Сам я в Беседах не участвовал, довольствуясь ролью зрителя и – иногда – третейского судьи. Меня останавливала отнюдь не неуверенность в железной руке – после убитого чауша я не сомневался в ее своеобразных возможностях, и лишь слегка побаивался их – а просто я по гарду был сыт происшедшим, да и гости мои старались не очень-то задевать Единорога.

На всякий случай. Тем более что случаи в наше смутное время действительно пошли – всякие...

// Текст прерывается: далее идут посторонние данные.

import Mathlib
import HarnessLib

/-!
# LINE (A) `product_plus_one` (crux `MatrixDescartes`, stmt-ValiantsHypothesis-18050, V1) — W-CB engine: the TILT CORE
# (abstract lemmas (P1)–(P3) for the fast-knee shell; typed for val-lit-p8 g17's `…FastKneeShell`, memo §24/§25)

Abstract `S`-data as in ✓ `…ThetaShell.no_three_zeros_of_theta_sq_law`: on a window `(u, v) ⊂ (0, ∞)` a function `S` with θ-derivatives
`S₁ = θS`, `S₂ = θ²S` in the form `HasDerivAt S (S₁ x / x) x`, `HasDerivAt S₁ (S₂ x / x) x` (`θ = x·d/dx`) and the RATE LAW `p²·S < S₂`; a FAST
rate `k` with `p < k` enters through a TILT `T` obeying the logistic θ-law `θT = (k/2)·(1 − T²)` — the model is `T(x) = (a·x^k − 1)/(a·x^k + 1)`,
`a > 0` (`hasDerivAt_tilt`) — and the TILTED SLOPE `G := S₁ + k·T·S`.

* §1 the tilt: `hasDerivAt_tilt` (`θT = (k/2)(1 − T²)`), `tilt_sq_lt_one` (`T² < 1`);
* §2 **(P1)** `hasDerivAt_tiltedSlope` (`θG = S₂ + (k²/2)(1 − T²)·S + k·T·S₁`), `theta_tiltedSlope_eq_at_zero` (`= S₂ − (k²/2)(3T² − 1)·S` at a zero of
  `G`), ★ `theta_tiltedSlope_pos_of_core`: at a zero of `G` with `S > 0` in the CORE `3k²T² < 2p² + k²`, `θG > 0` (zeros of `G` are transversal,
  upward, in the core);
* §3 **(P2)** `hasDerivAt_rpow_neg_mul_slopePlus` / `hasDerivAt_rpow_mul_slopeMinus` (`(x^{−p}(S₁ + pS))′ = x^{−p−1}(S₂ − p²S)`,
  `(x^{p}(S₁ − pS))′ = x^{p−1}(S₂ − p²S)`), ★ `strictMonoOn_rpow_neg_mul_slopePlus` / ★ `strictMonoOn_rpow_mul_slopeMinus` (both strictly increasing
  on the window under the rate law), and the one-sided corollaries at a zero of `G` outside the core: `slopePlus_neg_of_tilt_gt` (`p < kT ⇒ S₁ + pS < 0`),
  `slopeMinus_pos_of_tilt_lt` (`kT < −p ⇒ 0 < S₁ − pS`), with the threshold remark `lt_mul_tilt_of_sqrt_le` (`√((2p² + k²)/3) ≤ kT ⇒ p < kT` when
  `0 ≤ p < k`);
* §4 **(P3)** `xi_eq_two_mul_theta_tiltedSlope` — at a zero of `G`: `2S·S₂ − 3S₁² + k²S² = 2S·θG`.

Honest framing: pure one-variable calculus/algebra, a conditional engine for ONE W-cell route (T1 `OneFastKneeCellK3`); nothing here is a cell, NOT
`WronskianBudgetK3` / `OneChangeFloorK3` / `stub_classRowK3` / `stub_polyLaw` / `MatrixDescartes` / Conjecture B; `VP ≠ VNP` NOT proved.  No definitions,
no named facts; Mathlib only. [folklore]
-/

set_option linter.dupNamespace false

namespace Summit.ValiantsHypothesis.ValiantsHypothesis.Theorems.LacunarySymmetroidMatrixDescartes

namespace ProductPlusOne

open Set
open scoped Topology

/-! ### §1 The tilt `T = (a·x^k − 1)/(a·x^k + 1)` -/

/-- `0 < a·x^k + 1` for `a > 0`, `x > 0`. [folklore] -/
theorem tilt_den_pos {a x : ℝ} (ha : 0 < a) (hx : 0 < x) (k : ℕ) : 0 < a * x ^ k + 1 := by positivity

/-- `T² < 1` for the tilt `T = (a·x^k − 1)/(a·x^k + 1)`, `a > 0`, `x > 0`. [folklore] -/
theorem tilt_sq_lt_one {a x : ℝ} (ha : 0 < a) (hx : 0 < x) (k : ℕ) :
    ((a * x ^ k - 1) / (a * x ^ k + 1)) ^ 2 < 1 := by
  have hw : 0 < a * x ^ k := by positivity
  have hd : 0 < a * x ^ k + 1 := by linarith
  rw [div_pow, div_lt_one (by positivity)]
  nlinarith

/-- **The logistic θ-law of the tilt:** `θT = (k/2)·(1 − T²)`, i.e. `T′(x) = ((k/2)(1 − T(x)²))/x` (`a > 0`, `x > 0`, every `k : ℕ`).
[this file's lemma] -/
theorem hasDerivAt_tilt {a x : ℝ} (ha : 0 < a) (hx : 0 < x) (k : ℕ) :
    HasDerivAt (fun y : ℝ => (a * y ^ k - 1) / (a * y ^ k + 1))
      (((k : ℝ) / 2) * (1 - ((a * x ^ k - 1) / (a * x ^ k + 1)) ^ 2) / x) x := by
  have hd : a * x ^ k + 1 ≠ 0 := (tilt_den_pos ha hx k).ne'
  have hw : HasDerivAt (fun y : ℝ => a * y ^ k) (a * ((k : ℝ) * x ^ (k - 1))) x :=
    (hasDerivAt_pow k x).const_mul a
  have hnum : HasDerivAt (fun y : ℝ => a * y ^ k - 1) (a * ((k : ℝ) * x ^ (k - 1))) x := hw.sub_const 1
  have hden : HasDerivAt (fun y : ℝ => a * y ^ k + 1) (a * ((k : ℝ) * x ^ (k - 1))) x := hw.add_const 1
  refine (hnum.div hden hd).congr_deriv ?_
  rcases Nat.eq_zero_or_pos k with rfl | hk
  · simp
  · obtain ⟨j, rfl⟩ : ∃ j, k = j + 1 := ⟨k - 1, by omega⟩
    simp only [Nat.add_sub_cancel]
    field_simp
    ring

/-! ### §2 (P1) The tilted slope `G = S₁ + k·T·S`: θ-derivative and transversality in the core -/

section TiltedSlope

variable {S S₁ S₂ T : ℝ → ℝ} {p k x : ℝ}

/-- **`θG = S₂ + (k²/2)(1 − T²)·S + k·T·S₁`** for `G = S₁ + k·T·S`, given the θ-data of `S` and the logistic θ-law of `T`. [this file's lemma] -/
theorem hasDerivAt_tiltedSlope (hx : x ≠ 0) (hS : HasDerivAt S (S₁ x / x) x) (hS₁ : HasDerivAt S₁ (S₂ x / x) x)
    (hT : HasDerivAt T ((k / 2) * (1 - T x ^ 2) / x) x) :
    HasDerivAt (fun y => S₁ y + k * T y * S y)
      ((S₂ x + (k ^ 2 / 2) * (1 - T x ^ 2) * S x + k * T x * S₁ x) / x) x := by
  have h := hS₁.add (((hT.const_mul k).mul hS))
  refine h.congr_deriv ?_
  field_simp
  ring

/-- **At a zero of `G`:** `S₂ + (k²/2)(1 − T²)·S + k·T·S₁ = S₂ − (k²/2)(3T² − 1)·S` (substitute `S₁ = −kT·S`). [this file's lemma] -/
theorem theta_tiltedSlope_eq_at_zero (hG : S₁ x + k * T x * S x = 0) :
    S₂ x + (k ^ 2 / 2) * (1 - T x ^ 2) * S x + k * T x * S₁ x = S₂ x - (k ^ 2 / 2) * (3 * T x ^ 2 - 1) * S x := by
  have h1 : S₁ x = -(k * T x * S x) := by linarith
  rw [h1]
  ring

/-- ★ **(P1) TRANSVERSALITY IN THE CORE:** at a zero of `G = S₁ + k·T·S` with `S > 0`, under the rate law `p²·S < S₂`, inside the core
`3k²T² < 2p² + k²` one has `θG > 0` (so, for `x > 0`, `G` crosses zero UPWARD there). [this file's theorem] -/
theorem theta_tiltedSlope_pos_of_core (hlaw : p ^ 2 * S x < S₂ x) (hSx : 0 < S x) (hG : S₁ x + k * T x * S x = 0)
    (hcore : 3 * k ^ 2 * T x ^ 2 < 2 * p ^ 2 + k ^ 2) :
    0 < S₂ x + (k ^ 2 / 2) * (1 - T x ^ 2) * S x + k * T x * S₁ x := by
  rw [theta_tiltedSlope_eq_at_zero hG]
  nlinarith [mul_pos hSx (sub_pos.2 hcore)]

/-- **(P1), derivative form:** under the same hypotheses and `x > 0`, with the θ-data of `S` and the logistic law of `T`, the derivative of `G`
at its zero is POSITIVE. [this file's theorem] -/
theorem deriv_tiltedSlope_pos_of_core (hx : 0 < x) (hS : HasDerivAt S (S₁ x / x) x) (hS₁ : HasDerivAt S₁ (S₂ x / x) x)
    (hT : HasDerivAt T ((k / 2) * (1 - T x ^ 2) / x) x) (hlaw : p ^ 2 * S x < S₂ x) (hSx : 0 < S x)
    (hG : S₁ x + k * T x * S x = 0) (hcore : 3 * k ^ 2 * T x ^ 2 < 2 * p ^ 2 + k ^ 2) :
    0 < deriv (fun y => S₁ y + k * T y * S y) x := by
  rw [(hasDerivAt_tiltedSlope hx.ne' hS hS₁ hT).deriv]
  exact div_pos (theta_tiltedSlope_pos_of_core hlaw hSx hG hcore) hx

end TiltedSlope

/-! ### §3 (P2) One-sided monotonicity of `x^{−p}(S₁ + pS)` and `x^{p}(S₁ − pS)` -/

section OneSided

variable {S S₁ S₂ : ℝ → ℝ} {p : ℝ}

/-- `(x^{−p}·(S₁ + p·S))′ = x^{−p−1}·(S₂ − p²·S)` (`x > 0`). [this file's lemma] -/
theorem hasDerivAt_rpow_neg_mul_slopePlus {x : ℝ} (hx : 0 < x) (hS : HasDerivAt S (S₁ x / x) x)
    (hS₁ : HasDerivAt S₁ (S₂ x / x) x) :
    HasDerivAt (fun y : ℝ => y ^ (-p) * (S₁ y + p * S y)) (x ^ (-p - 1) * (S₂ x - p ^ 2 * S x)) x := by
  have hr : HasDerivAt (fun y : ℝ => y ^ (-p)) (-p * x ^ (-p - 1)) x := Real.hasDerivAt_rpow_const (Or.inl hx.ne')
  have hN : HasDerivAt (fun y : ℝ => S₁ y + p * S y) (S₂ x / x + p * (S₁ x / x)) x := hS₁.add (hS.const_mul p)
  refine (hr.mul hN).congr_deriv ?_
  have e1 : x ^ (-p) = x ^ (-p - 1) * x := by
    rw [Real.rpow_sub hx, Real.rpow_one]; field_simp
  rw [e1]
  field_simp
  ring

/-- `(x^{p}·(S₁ − p·S))′ = x^{p−1}·(S₂ − p²·S)` (`x > 0`). [this file's lemma] -/
theorem hasDerivAt_rpow_mul_slopeMinus {x : ℝ} (hx : 0 < x) (hS : HasDerivAt S (S₁ x / x) x)
    (hS₁ : HasDerivAt S₁ (S₂ x / x) x) :
    HasDerivAt (fun y : ℝ => y ^ p * (S₁ y - p * S y)) (x ^ (p - 1) * (S₂ x - p ^ 2 * S x)) x := by
  have hr : HasDerivAt (fun y : ℝ => y ^ p) (p * x ^ (p - 1)) x := Real.hasDerivAt_rpow_const (Or.inl hx.ne')
  have hN : HasDerivAt (fun y : ℝ => S₁ y - p * S y) (S₂ x / x - p * (S₁ x / x)) x := hS₁.sub (hS.const_mul p)
  refine (hr.mul hN).congr_deriv ?_
  have e1 : x ^ p = x ^ (p - 1) * x := by
    rw [Real.rpow_sub hx, Real.rpow_one]; field_simp
  rw [e1]
  field_simp
  ring

/-- ★ **(P2a)** Under the rate law `p²·S < S₂` on `(u, v) ⊂ (0, ∞)`, `x ↦ x^{−p}·(S₁ + p·S)` is STRICTLY INCREASING on the window.
[this file's theorem] -/
theorem strictMonoOn_rpow_neg_mul_slopePlus {u v : ℝ} (hu : 0 ≤ u) (hS : ∀ x ∈ Ioo u v, HasDerivAt S (S₁ x / x) x)
    (hS₁ : ∀ x ∈ Ioo u v, HasDerivAt S₁ (S₂ x / x) x) (hlaw : ∀ x ∈ Ioo u v, p ^ 2 * S x < S₂ x) :
    StrictMonoOn (fun y : ℝ => y ^ (-p) * (S₁ y + p * S y)) (Ioo u v) := by
  have hpos : ∀ x ∈ Ioo u v, 0 < x := fun x hx => hu.trans_lt hx.1
  refine strictMonoOn_of_deriv_pos (convex_Ioo u v)
    (fun x hx => (hasDerivAt_rpow_neg_mul_slopePlus (hpos x hx) (hS x hx) (hS₁ x hx)).continuousAt.continuousWithinAt)
    fun x hx => ?_
  rw [interior_Ioo] at hx
  rw [(hasDerivAt_rpow_neg_mul_slopePlus (hpos x hx) (hS x hx) (hS₁ x hx)).deriv]
  exact mul_pos (Real.rpow_pos_of_pos (hpos x hx) _) (sub_pos.2 (hlaw x hx))

/-- ★ **(P2b)** Under the rate law `p²·S < S₂` on `(u, v) ⊂ (0, ∞)`, `x ↦ x^{p}·(S₁ − p·S)` is STRICTLY INCREASING on the window.
[this file's theorem] -/
theorem strictMonoOn_rpow_mul_slopeMinus {u v : ℝ} (hu : 0 ≤ u) (hS : ∀ x ∈ Ioo u v, HasDerivAt S (S₁ x / x) x)
    (hS₁ : ∀ x ∈ Ioo u v, HasDerivAt S₁ (S₂ x / x) x) (hlaw : ∀ x ∈ Ioo u v, p ^ 2 * S x < S₂ x) :
    StrictMonoOn (fun y : ℝ => y ^ p * (S₁ y - p * S y)) (Ioo u v) := by
  have hpos : ∀ x ∈ Ioo u v, 0 < x := fun x hx => hu.trans_lt hx.1
  refine strictMonoOn_of_deriv_pos (convex_Ioo u v)
    (fun x hx => (hasDerivAt_rpow_mul_slopeMinus (hpos x hx) (hS x hx) (hS₁ x hx)).continuousAt.continuousWithinAt)
    fun x hx => ?_
  rw [interior_Ioo] at hx
  rw [(hasDerivAt_rpow_mul_slopeMinus (hpos x hx) (hS x hx) (hS₁ x hx)).deriv]
  exact mul_pos (Real.rpow_pos_of_pos (hpos x hx) _) (sub_pos.2 (hlaw x hx))

/-- **(P2) corollary, `T > 0` side:** at a zero of `G = S₁ + k·T·S` with `S > 0` and `p < k·T`, `S₁ + p·S < 0`. [this file's lemma] -/
theorem slopePlus_neg_of_tilt_gt {T : ℝ → ℝ} {k x : ℝ} (hG : S₁ x + k * T x * S x = 0) (hSx : 0 < S x) (hkT : p < k * T x) :
    S₁ x + p * S x < 0 := by
  nlinarith [mul_pos hSx (sub_pos.2 hkT)]

/-- **(P2) corollary, `T < 0` side:** at a zero of `G` with `S > 0` and `k·T < −p`, `0 < S₁ − p·S`. [this file's lemma] -/
theorem slopeMinus_pos_of_tilt_lt {T : ℝ → ℝ} {k x : ℝ} (hG : S₁ x + k * T x * S x = 0) (hSx : 0 < S x) (hkT : k * T x < -p) :
    0 < S₁ x - p * S x := by
  nlinarith [mul_pos hSx (sub_pos.2 hkT)]

/-- **Threshold remark:** outside the core on the `T > 0` side, `√((2p² + k²)/3) ≤ k·T` gives `p < k·T` (for `0 ≤ p < k`); symmetrically
`k·T ≤ −√((2p² + k²)/3)` gives `k·T < −p`. [this file's lemma] -/
theorem lt_mul_tilt_of_sqrt_le {k t : ℝ} (hp : 0 ≤ p) (hpk : p < k) (h : Real.sqrt ((2 * p ^ 2 + k ^ 2) / 3) ≤ k * t) :
    p < k * t := by
  have hk : 0 < k := hp.trans_lt hpk
  have hlt : p < Real.sqrt ((2 * p ^ 2 + k ^ 2) / 3) := by
    rw [Real.lt_sqrt hp]
    nlinarith [mul_pos (sub_pos.2 hpk) (add_pos_of_nonneg_of_pos hp hk)]
  exact hlt.trans_le h

/-- The symmetric threshold remark on the `T < 0` side. [this file's lemma] -/
theorem mul_tilt_lt_neg_of_le_neg_sqrt {k t : ℝ} (hp : 0 ≤ p) (hpk : p < k)
    (h : k * t ≤ -Real.sqrt ((2 * p ^ 2 + k ^ 2) / 3)) : k * t < -p := by
  have hk : 0 < k := hp.trans_lt hpk
  have hlt : p < Real.sqrt ((2 * p ^ 2 + k ^ 2) / 3) := by
    rw [Real.lt_sqrt hp]
    nlinarith [mul_pos (sub_pos.2 hpk) (add_pos_of_nonneg_of_pos hp hk)]
  linarith

end OneSided

/-! ### §4 (P3) The curvature identity at a zero of `G` -/

/-- ★ **(P3)** at a zero of `G = S₁ + k·T·S`: `Ξ := 2S·S₂ − 3S₁² + k²S² = 2S·θG` with `θG = S₂ + (k²/2)(1 − T²)S + k·T·S₁`. [this file's lemma] -/
theorem xi_eq_two_mul_theta_tiltedSlope {S S₁ S₂ T : ℝ → ℝ} {k x : ℝ} (hG : S₁ x + k * T x * S x = 0) :
    2 * S x * S₂ x - 3 * S₁ x ^ 2 + k ^ 2 * S x ^ 2
      = 2 * S x * (S₂ x + (k ^ 2 / 2) * (1 - T x ^ 2) * S x + k * T x * S₁ x) := by
  have h1 : S₁ x = -(k * T x * S x) := by linarith
  rw [h1]
  ring

end ProductPlusOne

end Summit.ValiantsHypothesis.ValiantsHypothesis.Theorems.LacunarySymmetroidMatrixDescartes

«Да, наверное, – думал я, глядя на Придатков, уходящих по завершению Бесед к накрытому столу, и на друзей-Блистающих, собравшихся в оружейном углу вокруг тяжеловесного Гердана и оживленно спорящих о чем-то, – наверное... Если очень постараться, то они все обучатся... обучатся убивать. Собственно, почему “они”?! Нас, нас всех можно научить щербить и ломать друг друга, бесповоротно портить Придатков, бешено кидаться вперед с горячим от ярости клинком; и кровавая пена будет вскипать на телах бывших Блистающих... И в конце концов мы разучимся Беседовать, ибо нельзя Беседовать в страхе и злобе».

За столом Придатков раздался взрыв хохота, а в оружейном углу Дзюттэ блистательно изобразил помесь кочерги и Шешеза Абу-Салима, отчего восторженные зрители весело взвизгнули – не переходя, впрочем, определенных границ. Что позволено шуту... то позволено шуту, а смеяться позволено всем.

«Странно, – думал я, вежливо блеснув улыбкой, – мир так велик, а я никогда не забредал даже в мыслях своих за пределы Кабирского эмирата и граничащих с ним земель, вроде того же Лоулеза! А живьем я и вообще почти ничего не видел, кроме Мэйланя да Кабира! Что происходит там, далеко, не у нас? – а там ведь наверняка что-то происходит! Откуда приехал в свое время в Кабир эсток Заррахид? Да разве он один... Как ТАМ – так же, как у нас, или по-иному? Может быть, то, что для меня – память латной перчатки, для них – реальность нынешнего дня?!»

Чтобы отвлечься от невеселых размышлений, я более внимательно глянул на Придатков за столом и увидел, как мой Чэн неловко опрокинул полный кубок, по привычке ткнув в него правой рукой.

«Интересно, а сможет ли он, Чэн Анкор, вообще взять что-нибудь этой рукой – что-нибудь, кроме Блистающего? Кубок, тростниковый калам для письма, поводья? А ну-ка, попробуем с другой стороны...»

Я расслабился, обвиснув на крюке, мысленно дотянулся до перчатки, прошел сквозь нее к Чэну – и он почувствовал это, он поднял металлическую руку и с удивившим даже меня упрямством вновь потянулся к опрокинутому кубку, под которым расплывалось по скатерти багровое пятно.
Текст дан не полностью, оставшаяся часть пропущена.